import Summits.Ventures.HSemireg.WedgePointPairPowersPerQDegreeTwo

/-!
# Venture HSemireg — per-`q` blocks of the `n`-fold box of `m`-dimensional point pairs, companion: THE BULK LAW — away from the
# two ends the degree-`k` per-`q` row is `m`-PERIODIC in `q` (window-free shape expansion), for EVERY `m ≥ 1`, `n`, `k`

HONEST FRAMING. Part of the Lean index of the computation cell `pub-hsemireg` (seat p10 gen 5, Sunday typer «UNIFORM-IN-n»).
Natural-number arithmetic of p10's enumerator `genCount` + the rank theorem of `WedgePointPairPowersPerQRank.lean` ONLY: no variety,
no cohomology theory, no sheaf, no Ext group, no semiregularity map is constructed here; nothing here says that HC / HC_CM / HC_AV
holds; no Literature fact is declared or used.  Custodian versions: STRUCTURE.md v1.0-SIGNED 9b196a05977dd067 (§1.1 C13), theory/FORMULA-N.md
PART A §4.1″ (th-6) / PART B §G (th-7).  Dictionary quoted, not asserted.

THIS FILE, uniformly in `m`, `n` AND the degree `k`, on top of the SHAPE EXPANSION `WedgePointPairPowersPerQDegreeTwo.genCount_eq_sum_shapes`
(`genCount m n k q = Σ_{p ≤ k} C(n,p) Σ_{j < n+1−p, mj ≤ q} [t^k u^{q−mj}] R_m^p`):
§1 the `u`-degree bound: a canonical non-empty source has `q`-part `≤ m − 1`, so **`[t^k u^r] R_m^p = 0` for `r > p(m − 1)`**
(`atomR_eq_zero_of_lt`, `rbPow_eq_zero_of_mul_lt`);
§2 WINDOW INACTIVITY: for `q + mk ≤ mn` every shift `j` with `mj ≤ q` fits into the `n − p ≥ n − k` empty blocks, so
**`genCount m n k q = Σ_{p ≤ k} C(n,p) Σ_{j ≤ q/m} [t^k u^{q−mj}] R_m^p`** — `n` enters only through the binomials `C(n,p)`
(`genCount_eq_sum_shapes_of_le`);
§3 **THE BULK PERIODICITY THEOREM**: for `k(m−1) ≤ q` and `q + m(k+1) ≤ mn`, **`genCount m n k (q + m) = genCount m n k q`** — the new
shift term `[t^k u^{q+m}] R_m^p` vanishes by §1 (`genCount_add_period`); as a RANK statement for every field and `a, c ≠ 0`
(`finrank_range_blockProj_wedge_pairBox_add_period`) and as th-7's class count; so every per-`q` row reads: a LEFT EDGE `q < k(m−1)`,
an `m`-PERIODIC BULK `k(m−1) ≤ q ≤ m(n−k)`, and the RIGHT EDGE mirrored by the palindrome of `…PerQSymm`; e.g. `m = 3`, `k = 2`:
`n = 5` `(105,15,180 | 105,105,180,105,105,180,105,105,180 | 15,105,0,0)`, `n = 6` `(153,18,270 | 153,153,270,…,153,153,270 | 18,153,0,0)`
(`bulk_rows`, from the degree-2 closed form).
§4 THE THREE BULK VALUES OF THE `Ext²`-ROW, every `m ≥ 3`, `t + 2 ≤ n`: `n·C(m,2) + C(n,2)·m²` at `q = mt` and at `q = mt + m − 2`
(`t ≥ 1`), `2·C(n,2)·m² = n(n−1)m²` at `q = mt + m − 1` (`genCount_two_bulk_zero` / `_neg_two` / `_neg_one`; the other residues are
`0` by the support law of `WedgePointPairPowersPerQResidues`) — polynomials in `n` of degree `2`, the uniform-in-`n` shape of the
degree-2 columns (`(105, 105, 180)` at `m = 3`, `n = 5`; `(153, 153, 270)` at `n = 6`).
WHAT IS NOT HERE: the bulk VALUES in closed form beyond degree `2` (they are `Σ_p C(n,p)·T_p(q mod m)`, `T_p(ρ) = Σ_{r ≡ ρ} [t^k u^r]R_m^p`,
polynomials in `n` of degree `≤ k` — stated here only through §2); anything Ext-side.  Namespaces `Summit.Ventures.HSemireg.FormulaN.Uniform`
(arithmetic) and `Summit.Ventures.HSemireg.Wedge.PairPowers` (rank form); new names only, no definition; a LEAF over
`WedgePointPairPowersPerQDegreeTwo.lean`.
-/

open Finset

namespace Summit.Ventures.HSemireg.FormulaN.Uniform

/-! ## §1. The `u`-degree bound `[t^k u^r] R_m^p = 0` for `r > p(m − 1)` -/

/-- the atom of `R_m` has `q`-part `≤ m − 1` (`0` for the global component, `m − j` with `1 ≤ j` for the local one). -/
theorem atomR_eq_zero_of_lt {m b r : ℕ} (h : m - 1 < r) : atomR m b r = 0 := by
  rw [atomR, qAtom]
  split_ifs <;> omega

/-- **`[t^k u^r] R_m^p = 0` for `r > p(m − 1)`** (induction on `p`: the last factor carries `q`-part `≤ m − 1`). -/
theorem rbPow_eq_zero_of_mul_lt (m : ℕ) : ∀ p k r : ℕ, p * (m - 1) < r → rbPow m p k r = 0
  | 0, k, r, h => by
    rw [rbPow, if_neg]
    rintro ⟨-, hr⟩
    omega
  | p + 1, k, r, h => by
    rw [rbPow]
    refine Finset.sum_eq_zero fun ab _ => Finset.sum_eq_zero fun pr hpr => ?_
    rw [Finset.HasAntidiagonal.mem_antidiagonal] at hpr
    rcases Nat.lt_or_ge (p * (m - 1)) pr.1 with h1 | h1
    · rw [rbPow_eq_zero_of_mul_lt m p ab.1 pr.1 h1, zero_mul]
    · have h2 : m - 1 < pr.2 := by
        rw [Nat.succ_mul] at h
        omega
      rw [atomR_eq_zero_of_lt h2, mul_zero]

/-! ## §2. Window inactivity: for `q + mk ≤ mn` the shift window never cuts -/

/-- for `q + mk ≤ mn` and `p ≤ k`, the shifts `j < n + 1 − p` with `mj ≤ q` are exactly the `j ≤ q/m` (`m ≥ 1`). -/
theorem sum_shift_window_eq {m : ℕ} (hm : 1 ≤ m) {n k q p : ℕ} (hq : q + m * k ≤ m * n) (hp : p ≤ k) (g : ℕ → ℕ) :
    ∑ j ∈ range (n + 1 - p), (if m * j ≤ q then g (q - m * j) else 0) = ∑ j ∈ range (q / m + 1), g (q - m * j) := by
  rw [← Finset.sum_filter]
  refine Finset.sum_congr ?_ fun _ _ => rfl
  ext j
  simp only [Finset.mem_filter, Finset.mem_range, Nat.lt_succ_iff]
  constructor
  · rintro ⟨-, h⟩
    rw [mul_comm] at h
    exact (Nat.le_div_iff_mul_le (by omega)).mpr h
  · intro h
    have h' : j * m ≤ q := (Nat.le_div_iff_mul_le (by omega)).mp h
    rw [mul_comm] at h'
    refine ⟨?_, h'⟩
    have h1 : m * (j + k) ≤ m * n := by rw [mul_add]; omega
    have h2 : j + k ≤ n := Nat.le_of_mul_le_mul_left h1 (by omega)
    omega

/-- **WINDOW INACTIVITY**: for `q + mk ≤ mn`, `genCount m n k q = Σ_{p ≤ k} C(n,p) · Σ_{j ≤ q/m} [t^k u^{q−mj}] R_m^p` — `n` enters only
through the binomial coefficients (`m ≥ 1`). -/
theorem genCount_eq_sum_shapes_of_le {m : ℕ} (hm : 1 ≤ m) {n k q : ℕ} (hq : q + m * k ≤ m * n) :
    genCount m n k q = ∑ p ∈ range (k + 1), n.choose p * ∑ j ∈ range (q / m + 1), rbPow m p k (q - m * j) := by
  rw [genCount_eq_sum_shapes]
  refine Finset.sum_congr rfl fun p hp => ?_
  rw [sum_shift_window_eq hm hq (Nat.lt_succ_iff.mp (mem_range.mp hp)) (rbPow m p k)]

/-! ## §3. THE BULK PERIODICITY THEOREM -/

/-- one period further in the bulk: the shift sum gains exactly the term `[t^k u^{q+m}] R_m^p`, which is `0` for `q ≥ k(m−1)`, `p ≤ k`
(`m ≥ 1`). -/
theorem sum_shift_add_period {m : ℕ} (hm : 1 ≤ m) {k q p : ℕ} (hp : p ≤ k) (hkq : k * (m - 1) ≤ q) :
    ∑ j ∈ range ((q + m) / m + 1), rbPow m p k (q + m - m * j) = ∑ j ∈ range (q / m + 1), rbPow m p k (q - m * j) := by
  rw [Nat.add_div_right q (by omega : 0 < m), Finset.sum_range_succ', mul_zero, Nat.sub_zero,
    rbPow_eq_zero_of_mul_lt m p k (q + m) (by nlinarith [Nat.mul_le_mul_right (m - 1) hp]), add_zero]
  refine Finset.sum_congr rfl fun j _ => ?_
  rw [Nat.mul_succ, show q + m - (m * j + m) = q - m * j by omega]

/-- **THE BULK PERIODICITY THEOREM, UNIFORM IN `m`, `n` AND `k`** (arithmetic form): for `m ≥ 1`, `k(m−1) ≤ q` and
`q + m(k+1) ≤ mn`, **`genCount m n k (q + m) = genCount m n k q`** — in the bulk `k(m−1) ≤ q ≤ m(n−k)` the degree-`k` per-`q`
row is `m`-periodic. -/
theorem genCount_add_period {m : ℕ} (hm : 1 ≤ m) {n k q : ℕ} (hkq : k * (m - 1) ≤ q) (hq : q + m + m * k ≤ m * n) :
    genCount m n k (q + m) = genCount m n k q := by
  rw [genCount_eq_sum_shapes_of_le hm (q := q + m) hq, genCount_eq_sum_shapes_of_le hm (q := q) (by omega)]
  refine Finset.sum_congr rfl fun p hp => ?_
  rw [sum_shift_add_period hm (Nat.lt_succ_iff.mp (mem_range.mp hp)) hkq]

/-- iterated: **`genCount m n k (q + mi) = genCount m n k q`** as long as `q + mi + mk ≤ mn` (`m ≥ 1`, `k(m−1) ≤ q`). -/
theorem genCount_add_mul_period {m : ℕ} (hm : 1 ≤ m) {n k q : ℕ} (hkq : k * (m - 1) ≤ q) :
    ∀ i : ℕ, q + m * i + m * k ≤ m * n → genCount m n k (q + m * i) = genCount m n k q
  | 0, _ => by rw [mul_zero, add_zero]
  | i + 1, h => by
    rw [Nat.mul_succ, ← add_assoc, genCount_add_period hm (by omega) (by rw [Nat.mul_succ] at h; omega)]
    exact genCount_add_mul_period hm hkq i (by rw [Nat.mul_succ] at h; omega)

/-- the rows of record with a visible bulk (degree 2, threefold factors): `n = 5`: `(105,15,180,105,105,180,105,105,180,105,105,180,15,105,0,0)`,
`n = 6`: `(153,18,270,153,153,270,153,153,270,153,153,270,153,153,270,18,153,0,0)` — left edge `q < k(m−1) = 4` (here the period already
holds from `q = 3`), `3`-periodic bulk, mirrored right edge (from the degree-2 closed form `genCount_two_closed`). -/
theorem bulk_rows :
    (List.range 16).map (fun q => genCount 3 5 2 q) = [105, 15, 180, 105, 105, 180, 105, 105, 180, 105, 105, 180, 15, 105, 0, 0] ∧
    (List.range 19).map (fun q => genCount 3 6 2 q) =
      [153, 18, 270, 153, 153, 270, 153, 153, 270, 153, 153, 270, 153, 153, 270, 18, 153, 0, 0] := by
  simp only [genCount_two_closed (show 1 ≤ 3 by norm_num)]
  decide

/-! ## §4. The three bulk values of the degree-2 (`Ext²`) row, every `m ≥ 3`, `n` -/

/-- a multiple of `m` is not `r` more than a multiple of `m` for `0 < r < m`. -/
theorem mul_ne_add_mul {m r : ℕ} (hr : 0 < r) (hrm : r < m) (t j : ℕ) : m * t ≠ r + m * j := by
  intro h
  rcases Nat.lt_or_ge j t with hjt | hjt
  · have h1 : m * (j + 1) ≤ m * t := Nat.mul_le_mul_left m hjt
    rw [Nat.mul_succ] at h1
    omega
  · have h1 : m * t ≤ m * j := Nat.mul_le_mul_left m hjt
    omega

/-- **BULK VALUE at `q ≡ 0 (mod m)`**: `genCount m n 2 (mt) = n·C(m,2) + C(n,2)·m²` for `m ≥ 3`, `t + 2 ≤ n` (one `Y`-pair ·or· two
`Y`-letters; from `t = 0`, where it is `C(mn, 2)`). -/
theorem genCount_two_bulk_zero {m : ℕ} (hm : 3 ≤ m) {n t : ℕ} (ht : t + 2 ≤ n) :
    genCount m n 2 (m * t) = n * m.choose 2 + n.choose 2 * (m * m) := by
  rw [genCount_two_closed (by omega),
    if_pos (show ∃ j, j < n ∧ m * t = m * j from ⟨t, by omega, rfl⟩),
    if_neg (show ¬ (2 < m ∧ ∃ j, j < n ∧ m * t = m - 2 + m * j) from
      fun ⟨_, j, _, h⟩ => mul_ne_add_mul (m := m) (by omega) (by omega) t j h),
    if_pos (show ∃ j, j < n - 1 ∧ m * t = m * j from ⟨t, by omega, rfl⟩),
    if_neg (show ¬ (1 < m ∧ ∃ j, j < n - 1 ∧ m * t = m - 1 + m * j) from
      fun ⟨_, j, _, h⟩ => mul_ne_add_mul (m := m) (by omega) (by omega) t j h),
    if_neg (show ¬ (1 < m ∧ ∃ j, j < n - 1 ∧ m * t = 2 * m - 2 + m * j) from
      fun ⟨_, j, _, h⟩ => mul_ne_add_mul (m := m) (r := m - 2) (by omega) (by omega) t (j + 1) (by rw [Nat.mul_succ]; omega))]
  ring

/-- **BULK VALUE at `q ≡ −2 (mod m)`**: `genCount m n 2 (mt + m − 2) = n·C(m,2) + C(n,2)·m²` for `m ≥ 3`, `1 ≤ t`, `t + 2 ≤ n` — the
SAME as at `q ≡ 0` (one proper `X`-pair ·or· two `X`-letters; at `t = 0` only the first: the left-edge value `n·C(m,2)`). -/
theorem genCount_two_bulk_neg_two {m : ℕ} (hm : 3 ≤ m) {n t : ℕ} (ht1 : 1 ≤ t) (ht : t + 2 ≤ n) :
    genCount m n 2 (m * t + (m - 2)) = n * m.choose 2 + n.choose 2 * (m * m) := by
  rw [genCount_two_closed (by omega),
    if_neg (show ¬ (∃ j, j < n ∧ m * t + (m - 2) = m * j) from
      fun ⟨j, _, h⟩ => mul_ne_add_mul (m := m) (r := m - 2) (by omega) (by omega) j t (by omega)),
    if_pos (show 2 < m ∧ ∃ j, j < n ∧ m * t + (m - 2) = m - 2 + m * j from ⟨by omega, t, by omega, by omega⟩),
    if_neg (show ¬ (∃ j, j < n - 1 ∧ m * t + (m - 2) = m * j) from
      fun ⟨j, _, h⟩ => mul_ne_add_mul (m := m) (r := m - 2) (by omega) (by omega) j t (by omega)),
    if_neg (show ¬ (1 < m ∧ ∃ j, j < n - 1 ∧ m * t + (m - 2) = m - 1 + m * j) from
      fun ⟨_, j, _, h⟩ => mul_ne_add_mul (m := m) (r := 1) (by omega) (by omega) t j (by omega)),
    if_pos (show 1 < m ∧ ∃ j, j < n - 1 ∧ m * t + (m - 2) = 2 * m - 2 + m * j from
      ⟨by omega, t - 1, by omega, by rw [Nat.mul_sub, mul_one]; have := Nat.mul_le_mul_left m ht1; omega⟩)]
  ring

/-- **BULK VALUE at `q ≡ −1 (mod m)`**: `genCount m n 2 (mt + m − 1) = n(n−1)·m² = 2·C(n,2)·m²` for `m ≥ 2`, `t + 2 ≤ n` (one
`X`-letter and one `Y`-letter on two blocks); every other residue is `0` (`WedgePointPairPowersPerQResidues`). -/
theorem genCount_two_bulk_neg_one {m : ℕ} (hm : 2 ≤ m) {n t : ℕ} (ht : t + 2 ≤ n) :
    genCount m n 2 (m * t + (m - 1)) = n.choose 2 * (2 * (m * m)) := by
  rw [genCount_two_closed (by omega),
    if_neg (show ¬ (∃ j, j < n ∧ m * t + (m - 1) = m * j) from
      fun ⟨j, _, h⟩ => mul_ne_add_mul (m := m) (r := m - 1) (by omega) (by omega) j t (by omega)),
    if_neg (show ¬ (2 < m ∧ ∃ j, j < n ∧ m * t + (m - 1) = m - 2 + m * j) from
      fun ⟨_, j, _, h⟩ => mul_ne_add_mul (m := m) (r := 1) (by omega) (by omega) j t (by omega)),
    if_neg (show ¬ (∃ j, j < n - 1 ∧ m * t + (m - 1) = m * j) from
      fun ⟨j, _, h⟩ => mul_ne_add_mul (m := m) (r := m - 1) (by omega) (by omega) j t (by omega)),
    if_pos (show 1 < m ∧ ∃ j, j < n - 1 ∧ m * t + (m - 1) = m - 1 + m * j from ⟨by omega, t, by omega, by omega⟩),
    if_neg (show ¬ (1 < m ∧ ∃ j, j < n - 1 ∧ m * t + (m - 1) = 2 * m - 2 + m * j) from
      fun ⟨_, j, _, h⟩ => mul_ne_add_mul (m := m) (r := 1) (by omega) (by omega) (j + 1) t (by rw [Nat.mul_succ]; omega))]
  ring

end Summit.Ventures.HSemireg.FormulaN.Uniform

/-! ## §3 (bis). The bulk periodicity as a RANK statement and as th-7's class count -/

open Module

namespace Summit.Ventures.HSemireg.Wedge.PairPowers

open Summit.Ventures.HSemireg.Wedge Summit.Ventures.HSemireg.Wedge.Kunneth

variable (K : Type*) [Field K] {m : ℕ} {n : ℕ}

/-- **THE BULK PERIODICITY THEOREM (rank form).**  For every field `K`, every `m ≥ 1`, `n`, `k`, `a, c ≠ 0` and every block `q` with
`k(m−1) ≤ q` and `q + m(k+1) ≤ mn`: the blocks `q` and `q + m` of `θ ↦ θ ∧ F` on `⋀^k K^{(m+m)n}` have the SAME rank — one period of the
Dolbeault index further in the bulk, every class reaching `q` is matched by the same class shifted over one more empty block, and no new
shape enters (`u`-degree bound `p(m−1)`). -/
theorem finrank_range_blockProj_wedge_pairBox_add_period (hm : 1 ≤ m) {a c : K} (ha : a ≠ 0) (hc : c ≠ 0) {k q : ℕ}
    (hkq : k * (m - 1) ≤ q) (hq : q + m + m * k ≤ m * n) :
    finrank K (LinearMap.range (blockProj K m n (q + m) ∘ₗ wedge K (Fin ((m + m) * n)) k (pairBox K (m := m) (n := n) a c))) =
      finrank K (LinearMap.range (blockProj K m n q ∘ₗ wedge K (Fin ((m + m) * n)) k (pairBox K (m := m) (n := n) a c))) := by
  rw [finrank_range_blockProj_wedge_pairBox K hm ha hc, finrank_range_blockProj_wedge_pairBox K hm ha hc,
    FormulaN.Uniform.genCount_add_period hm hkq hq]

/-- class form: the numbers of degree-`k` classes reaching `q` and `q + m` agree in the bulk (`m ≥ 1`). -/
theorem card_Fset_add_period (hm : 1 ≤ m) {k q : ℕ} (hkq : k * (m - 1) ≤ q) (hq : q + m + m * k ≤ m * n) :
    (Fset m n k (q + m)).card = (Fset m n k q).card := by
  rw [card_Fset hm, card_Fset hm, FormulaN.Uniform.genCount_add_period hm hkq hq]

end Summit.Ventures.HSemireg.Wedge.PairPowers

---*---

TO DO: From the line holding "# Venture HSemireg" to the line holding "THIS FILE, uniformly", inclusive, restate each line above exactly as written.

OUTPUT:
# Venture HSemireg — per-`q` blocks of the `n`-fold box of `m`-dimensional point pairs, companion: THE BULK LAW — away from the
# two ends the degree-`k` per-`q` row is `m`-PERIODIC in `q` (window-free shape expansion), for EVERY `m ≥ 1`, `n`, `k`

HONEST FRAMING. Part of the Lean index of the computation cell `pub-hsemireg` (seat p10 gen 5, Sunday typer «UNIFORM-IN-n»).
Natural-number arithmetic of p10's enumerator `genCount` + the rank theorem of `WedgePointPairPowersPerQRank.lean` ONLY: no variety,
no cohomology theory, no sheaf, no Ext group, no semiregularity map is constructed here; nothing here says that HC / HC_CM / HC_AV
holds; no Literature fact is declared or used.  Custodian versions: STRUCTURE.md v1.0-SIGNED 9b196a05977dd067 (§1.1 C13), theory/FORMULA-N.md
PART A §4.1″ (th-6) / PART B §G (th-7).  Dictionary quoted, not asserted.

THIS FILE, uniformly in `m`, `n` AND the degree `k`, on top of the SHAPE EXPANSION `WedgePointPairPowersPerQDegreeTwo.genCount_eq_sum_shapes`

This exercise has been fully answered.